El diagnóstico de deficiencias en edificios se realiza a través de las inspecciones técnicas de edificios, más conocidas como ITE. A través de este diagnóstico tendremos la información suficiente para saber, en primer lugar, el estado en el que se encuentra un inmueble en su conjunto, así como de sus partes principales y fundamentales para su vida útil. En segundo lugar, tomar decisiones correctas y fundamentas sobre la necesidad de acometer mejoras en alguna de sus partes. Y en tercer lugar, realizarlo siguiendo una planificación en la que las partes en peor estado ocupen puestos prioritarios para su correcto arreglo. Si realizamos un diagnóstico del edificio y vamos planificando las mejoras y fijamos un mantenimiento periódico podremos estar verdaderamente tranquilos por habitar en un edificio que cumpla con todas las pautas lógicas de seguridad.

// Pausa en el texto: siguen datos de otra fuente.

import Mathlib
import Summits.ValiantsHypothesis.ValiantsHypothesis.Theorems.GrenetZeonTwoDimCoefficientsScalingRankOneCoupling

/-!
# Crux `GrenetZeon.TwoDimCoefficients` (stmt-ValiantsHypothesis-8062) / rung `DualUnipotentThreeHalves` (stmt-24318):
# scaling-closure — COUPLING ⟷ BACK-COUPLING SYMMETRY of the two-level cut term; rank-one COUPLINGS are cheap

For a two-level block-triangular pencil `N = [[N₀, 0], [C, N₁]]` with back-coupling (cut part) `M^cut = [[0, B], [0, 0]]` the cut
term is `tr(N^k·M^cut) = Σ_{a+b=k−1} tr(N₁^a·C·N₀^b·B)` (`trace_fromBlocks_pow_mul_cut`), which is SYMMETRIC under
`(N₀, N₁, C, B) ↦ (N₁, N₀, B, C)` (`trace_fromBlocks_pow_mul_cut_swap`): the coupling block `C` of the pencil and the back-coupling
`B` of the numerator play interchangeable roles, and the high constraints are the same numbers for both readings.  Consequently
✓ `rank_hess0_trace_pow_vecMulVec_le` (p838993: rank-one back-coupling costs `≤ 2(m+1)` at any nil-index) also prices a
RANK-ONE COUPLING `C = u·vᵀ` (`u` constant, `v` linear) against an ARBITRARY back-coupling `B`:

* ★ `rank_hess0_cutTerm_le_of_rankOne_coupling` — `rank Hess_z Σ_{a+b=n−2} tr(N₁^a·u vᵀ·N₀^b·B) ≤ 2(m+1)` (`m = |α| + |β|`), under
  the high constraints `Σ_{a+b=k−1} tr(N₁^a·C·N₀^b·B) = 0` for `k ≥ n` (✓ `trace_pow_mul_cut_eq_zero_of_classIndex` supplies them).

(Block form over arbitrary finite index types; the transport to `Fin m` is internal, via `Fintype.equivFin` and `Matrix.reindex`.)

HONEST FRAMING: doubles the thin priced class of p838993 (rank-one coupling OR rank-one back-coupling); the full-rank constrained
cut term (P3′), the stub `DualUnipotentBound`, crux 8062, the 24318 decl and `VP ≠ VNP` remain open.

References: T. Mignon, N. Ressayre, Int. Math. Res. Not. 2004:79, Thm. 1.1 (via the tree); folklore.
-/

-- single-conjunct layout `Summits/ValiantsHypothesis/ValiantsHypothesis`: the duplicated namespace
-- component is mandated by the tree.
set_option linter.dupNamespace false
set_option autoImplicit false

noncomputable section

namespace Summit.ValiantsHypothesis.ValiantsHypothesis.Theorems.GrenetZeonTwoDimCoefficients.ScalingClosure

open MvPolynomial Matrix
open Literature.Computability.AlgebraicComplexity
open Summit.ValiantsHypothesis.ValiantsHypothesis.Cruxes.TwoDimCoefficients.DimTwoCases

section CouplingSwap

variable {R : Type*} [CommRing R] {α β : Type*} [Fintype α] [Fintype β] [DecidableEq α] [DecidableEq β]

/-- **Powers of a two-level block-triangular matrix**: `[[N₀, 0], [C, N₁]]^k = [[N₀^k, 0], [Σ_{i<k} N₁^i·C·N₀^{k−1−i}, N₁^k]]`.
[folklore] -/
theorem fromBlocks_zero₁₂_pow (N₀ : Matrix α α R) (C : Matrix β α R) (N₁ : Matrix β β R) (k : ℕ) :
    (fromBlocks N₀ 0 C N₁) ^ k =
      fromBlocks (N₀ ^ k) 0 (∑ i ∈ Finset.range k, N₁ ^ i * C * N₀ ^ (k - 1 - i)) (N₁ ^ k) := by
  induction k with
  | zero => rw [pow_zero, pow_zero, pow_zero, Finset.range_zero, Finset.sum_empty, ← fromBlocks_one]
  | succ k ih =>
    rw [pow_succ, ih, fromBlocks_multiply]
    simp only [Matrix.mul_zero, Matrix.zero_mul, add_zero, zero_add, ← pow_succ]
    congr 1
    rw [Finset.sum_range_succ, Matrix.sum_mul]
    congr 1
    · refine Finset.sum_congr rfl fun i hi => ?_
      rw [Finset.mem_range] at hi
      rw [Matrix.mul_assoc, ← pow_succ, show k + 1 - 1 - i = k - 1 - i + 1 by omega]
    · rw [show k + 1 - 1 - k = 0 by omega, pow_zero, Matrix.mul_one]

omit [DecidableEq α] [DecidableEq β] in
/-- Trace of a block matrix. [folklore] -/
theorem trace_fromBlocks' (A : Matrix α α R) (B : Matrix α β R) (C : Matrix β α R) (D : Matrix β β R) :
    (fromBlocks A B C D).trace = A.trace + D.trace := by
  simp [Matrix.trace, Fintype.sum_sum_type]

/-- **The two-level cut term**: `tr([[N₀,0],[C,N₁]]^k · [[0,B],[0,0]]) = Σ_{i<k} tr(N₁^i·C·N₀^{k−1−i}·B)`. [folklore] -/
theorem trace_fromBlocks_pow_mul_cut (N₀ : Matrix α α R) (C : Matrix β α R) (N₁ : Matrix β β R) (B : Matrix α β R)
    (k : ℕ) :
    ((fromBlocks N₀ 0 C N₁) ^ k * fromBlocks 0 B 0 0).trace =
      ∑ i ∈ Finset.range k, (N₁ ^ i * C * N₀ ^ (k - 1 - i) * B).trace := by
  rw [fromBlocks_zero₁₂_pow, fromBlocks_multiply]
  simp only [Matrix.mul_zero, add_zero]
  rw [trace_fromBlocks', Matrix.trace_zero, zero_add, Matrix.sum_mul, Matrix.trace_sum]

/-- ★ **Coupling ⟷ back-coupling symmetry**: the cut term is unchanged under `(N₀, N₁, C, B) ↦ (N₁, N₀, B, C)`.
[folklore] -/
theorem trace_fromBlocks_pow_mul_cut_swap (N₀ : Matrix α α R) (C : Matrix β α R) (N₁ : Matrix β β R)
    (B : Matrix α β R) (k : ℕ) :
    ((fromBlocks N₀ 0 C N₁) ^ k * fromBlocks 0 B 0 0).trace =
      ((fromBlocks N₁ 0 B N₀) ^ k * fromBlocks 0 C 0 0).trace := by
  rw [trace_fromBlocks_pow_mul_cut, trace_fromBlocks_pow_mul_cut, ← Finset.sum_range_reflect]
  refine Finset.sum_congr rfl fun i hi => ?_
  rw [Finset.mem_range] at hi
  rw [show k - 1 - (k - 1 - i) = i by omega, Matrix.mul_assoc (N₁ ^ (k - 1 - i) * C) (N₀ ^ i) B,
    Matrix.trace_mul_comm, ← Matrix.mul_assoc]

/-- A two-level block-triangular matrix with nilpotent diagonal blocks is nilpotent. [folklore] -/
theorem fromBlocks_zero₁₂_pow_eq_zero (N₀ : Matrix α α R) (C : Matrix β α R) (N₁ : Matrix β β R) {p q : ℕ}
    (h₀ : N₀ ^ p = 0) (h₁ : N₁ ^ q = 0) : (fromBlocks N₀ 0 C N₁) ^ (p + q) = 0 := by
  rw [fromBlocks_zero₁₂_pow, pow_add, h₀, Matrix.zero_mul, pow_add, h₁, Matrix.mul_zero]
  have hsum : ∑ i ∈ Finset.range (p + q), N₁ ^ i * C * N₀ ^ (p + q - 1 - i) = 0 := by
    refine Finset.sum_eq_zero fun i hi => ?_
    rw [Finset.mem_range] at hi
    rcases Nat.lt_or_ge i q with hiq | hiq
    · obtain ⟨d, hd⟩ : ∃ d, p + q - 1 - i = p + d := ⟨p + q - 1 - i - p, by omega⟩
      rw [hd, pow_add, h₀, Matrix.zero_mul, Matrix.mul_zero]
    · obtain ⟨d, hd⟩ : ∃ d, i = q + d := ⟨i - q, by omega⟩
      rw [hd, pow_add, h₁, Matrix.zero_mul, Matrix.zero_mul, Matrix.zero_mul]
  rw [hsum, ← fromBlocks_zero]

omit [Fintype α] [Fintype β] [DecidableEq α] [DecidableEq β] in
/-- The cut matrix of a rank-one coupling is rank one: `[[0, u vᵀ], [0, 0]] = (u ⊕ 0)(0 ⊕ v)ᵀ`. [folklore] -/
theorem fromBlocks_vecMulVec_eq (u : α → R) (v : β → R) :
    fromBlocks (0 : Matrix α α R) (vecMulVec u v) 0 (0 : Matrix β β R) = vecMulVec (Sum.elim u 0) (Sum.elim 0 v) := by
  refine Matrix.ext fun i j => ?_
  rcases i with i | i <;> rcases j with j | j <;> simp [vecMulVec_apply]

section Transport

variable {ι : Type*} [Fintype ι] [DecidableEq ι] {m : ℕ} (e : ι ≃ Fin m)

omit [DecidableEq ι] in
/-- Trace is invariant under re-indexing. [folklore] -/
theorem trace_reindex_self (A : Matrix ι ι R) : (Matrix.reindex e e A).trace = A.trace := by
  rw [Matrix.reindex_apply, Matrix.trace, Matrix.trace]
  exact Fintype.sum_equiv e.symm _ _ fun i => rfl

/-- Re-indexing commutes with powers. [folklore] -/
theorem reindex_pow (A : Matrix ι ι R) (k : ℕ) : (Matrix.reindex e e A) ^ k = Matrix.reindex e e (A ^ k) := by
  rw [← Matrix.coe_reindexAlgEquiv R R e, map_pow]

/-- Re-indexing commutes with products. [folklore] -/
theorem reindex_mul' (A B : Matrix ι ι R) :
    Matrix.reindex e e A * Matrix.reindex e e B = Matrix.reindex e e (A * B) := by
  rw [← Matrix.coe_reindexAlgEquiv R R e, map_mul]

omit [Fintype ι] [DecidableEq ι] in
/-- Re-indexing a rank-one matrix. [folklore] -/
theorem reindex_vecMulVec (x y : ι → R) :
    Matrix.reindex e e (vecMulVec x y) = vecMulVec (x ∘ e.symm) (y ∘ e.symm) := by
  refine Matrix.ext fun i j => ?_
  rfl

end Transport

variable {n : ℕ}

/-- ★ **A rank-one COUPLING is cheap (any nil-index of the blocks' extension).**  Two-level pencil `N = [[N₀,0],[u vᵀ,N₁]]`
(`N₀, N₁` nilpotent matrices of linear forms, `u` constant, `v` linear), ANY back-coupling `B` (linear), high constraints
`tr(N^k·[[0,B],[0,0]]) = 0` for `k ≥ n`.  Then the cut term `tr(N^{n−1}·[[0,B],[0,0]])` has Hessian rank `≤ 2(|α|+|β|+1)` at every
point. [cite: MignonRessayre2004, Thm. 1.1 — via the tree; folklore] -/
theorem rank_hess0_cutTerm_le_of_rankOne_coupling (hn : 2 ≤ n)
    (N₀ : Matrix α α (MvPolynomial (Fin n × Fin n) ℂ)) (N₁ : Matrix β β (MvPolynomial (Fin n × Fin n) ℂ))
    (hN₀ : ∀ i j, (N₀ i j).IsHomogeneous 1) (hN₁ : ∀ i j, (N₁ i j).IsHomogeneous 1)
    {p q : ℕ} (hN₀p : N₀ ^ p = 0) (hN₁q : N₁ ^ q = 0)
    (u : β → ℂ) (v : α → MvPolynomial (Fin n × Fin n) ℂ) (hv : ∀ j, (v j).IsHomogeneous 1)
    (B : Matrix α β (MvPolynomial (Fin n × Fin n) ℂ)) (hB : ∀ i j, (B i j).IsHomogeneous 1)
    (hhigh : ∀ k, n ≤ k →
      ((fromBlocks N₀ 0 (vecMulVec (fun i => MvPolynomial.C (u i)) v) N₁) ^ k * fromBlocks 0 B 0 0).trace = 0)
    (z : Fin n × Fin n → ℂ) :
    (hess0 (transl z (((fromBlocks N₀ 0 (vecMulVec (fun i => MvPolynomial.C (u i)) v) N₁) ^ (n - 1) *
      fromBlocks 0 B 0 0).trace))).rank ≤ 2 * (Fintype.card α + Fintype.card β + 1) := by
  classical
  -- swap: the cut term is the trace of the swapped pencil against the rank-one cut matrix
  set e : β ⊕ α ≃ Fin (Fintype.card β + Fintype.card α) :=
    (Fintype.equivFin (β ⊕ α)).trans (finCongr (Fintype.card_sum)) with he
  set N' : AffMat n (Fintype.card β + Fintype.card α) := Matrix.reindex e e (fromBlocks N₁ 0 B N₀) with hN'
  have hswap : ∀ k, ((fromBlocks N₀ 0 (vecMulVec (fun i => MvPolynomial.C (u i)) v) N₁) ^ k * fromBlocks 0 B 0 0).trace =
      (N' ^ k * vecMulVec (fun i => MvPolynomial.C ((Sum.elim u 0 : β ⊕ α → ℂ) (e.symm i))) ((Sum.elim 0 v) ∘ e.symm)).trace := by
    intro k
    rw [trace_fromBlocks_pow_mul_cut_swap, fromBlocks_vecMulVec_eq, hN', reindex_pow, ← trace_reindex_self e
      ((fromBlocks N₁ 0 B N₀) ^ k * vecMulVec _ _), ← reindex_mul', reindex_vecMulVec]
    congr 3
    funext i
    simp only [Function.comp_apply]
    cases e.symm i <;> simp
  have hN'hom : ∀ i j, (N' i j).IsHomogeneous 1 := by
    intro i j
    rw [hN', Matrix.reindex_apply, Matrix.submatrix_apply]
    rcases e.symm i with a | a <;> rcases e.symm j with b | b
    · simpa only [fromBlocks_apply₁₁] using hN₁ a b
    · simp only [fromBlocks_apply₁₂, Matrix.zero_apply]; exact isHomogeneous_zero _ _ _
    · simpa only [fromBlocks_apply₂₁] using hB a b
    · simpa only [fromBlocks_apply₂₂] using hN₀ a b
  have hN'nil : N' ^ (Fintype.card β + Fintype.card α) = 0 := by
    refine Summit.ValiantsHypothesis.ValiantsHypothesis.Theorems.GrenetZeon.SlowCore.pow_card_eq_zero_of_pow_eq_zero N'
      (h := q + p) ?_
    rw [hN', reindex_pow, fromBlocks_zero₁₂_pow_eq_zero N₁ B N₀ hN₁q hN₀p, Matrix.reindex_apply, Matrix.submatrix_zero]
    rfl
  have hv' : ∀ j, (((Sum.elim 0 v : β ⊕ α → MvPolynomial (Fin n × Fin n) ℂ) ∘ e.symm) j).IsHomogeneous 1 := by
    intro j
    simp only [Function.comp_apply]
    rcases e.symm j with b | a
    · simp only [Sum.elim_inl, Pi.zero_apply]; exact isHomogeneous_zero _ _ _
    · simp only [Sum.elim_inr]; exact hv a
  rw [hswap]
  have h := rank_hess0_trace_pow_vecMulVec_le hn N' hN'hom hN'nil (fun i => (Sum.elim u 0 : β ⊕ α → ℂ) (e.symm i))
    ((Sum.elim 0 v) ∘ e.symm) hv' (fun k hk => by rw [← hswap]; exact hhigh k hk) z
  calc _ ≤ 2 * (Fintype.card β + Fintype.card α + 1) := h
    _ = 2 * (Fintype.card α + Fintype.card β + 1) := by ring

end CouplingSwap

end Summit.ValiantsHypothesis.ValiantsHypothesis.Theorems.GrenetZeonTwoDimCoefficients.ScalingClosure

end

Así es, sólo a través de un diagnóstico de deficiencias en edificios podremos fijar un mantenimiento correcto al edificio, si es que éste se encuentra en perfectas condiciones; o bien acometer obras de mejora, si es que alguna de sus partes se encuentran deterioradas. Normalmente, un diagnóstico técnico de edificios suele incluir un análisis de las cubiertas y la fachada, de la estructura y de las distintas redes que lo recorren, principalmente la de agua, saneamiento y eléctrica.
En conclusión, en los inmuebles ocurre igual que en la vida, no sabemos cómo nos encontramos hasta que realizamos un análisis de nuestras virtudes y defectos. En el caso de un diagnóstico de deficiencias en edificios podríamos decir que no sabremos cómo se encuentra el edificio hasta conocer que partes del mismo se encuentran en buen o mal estado.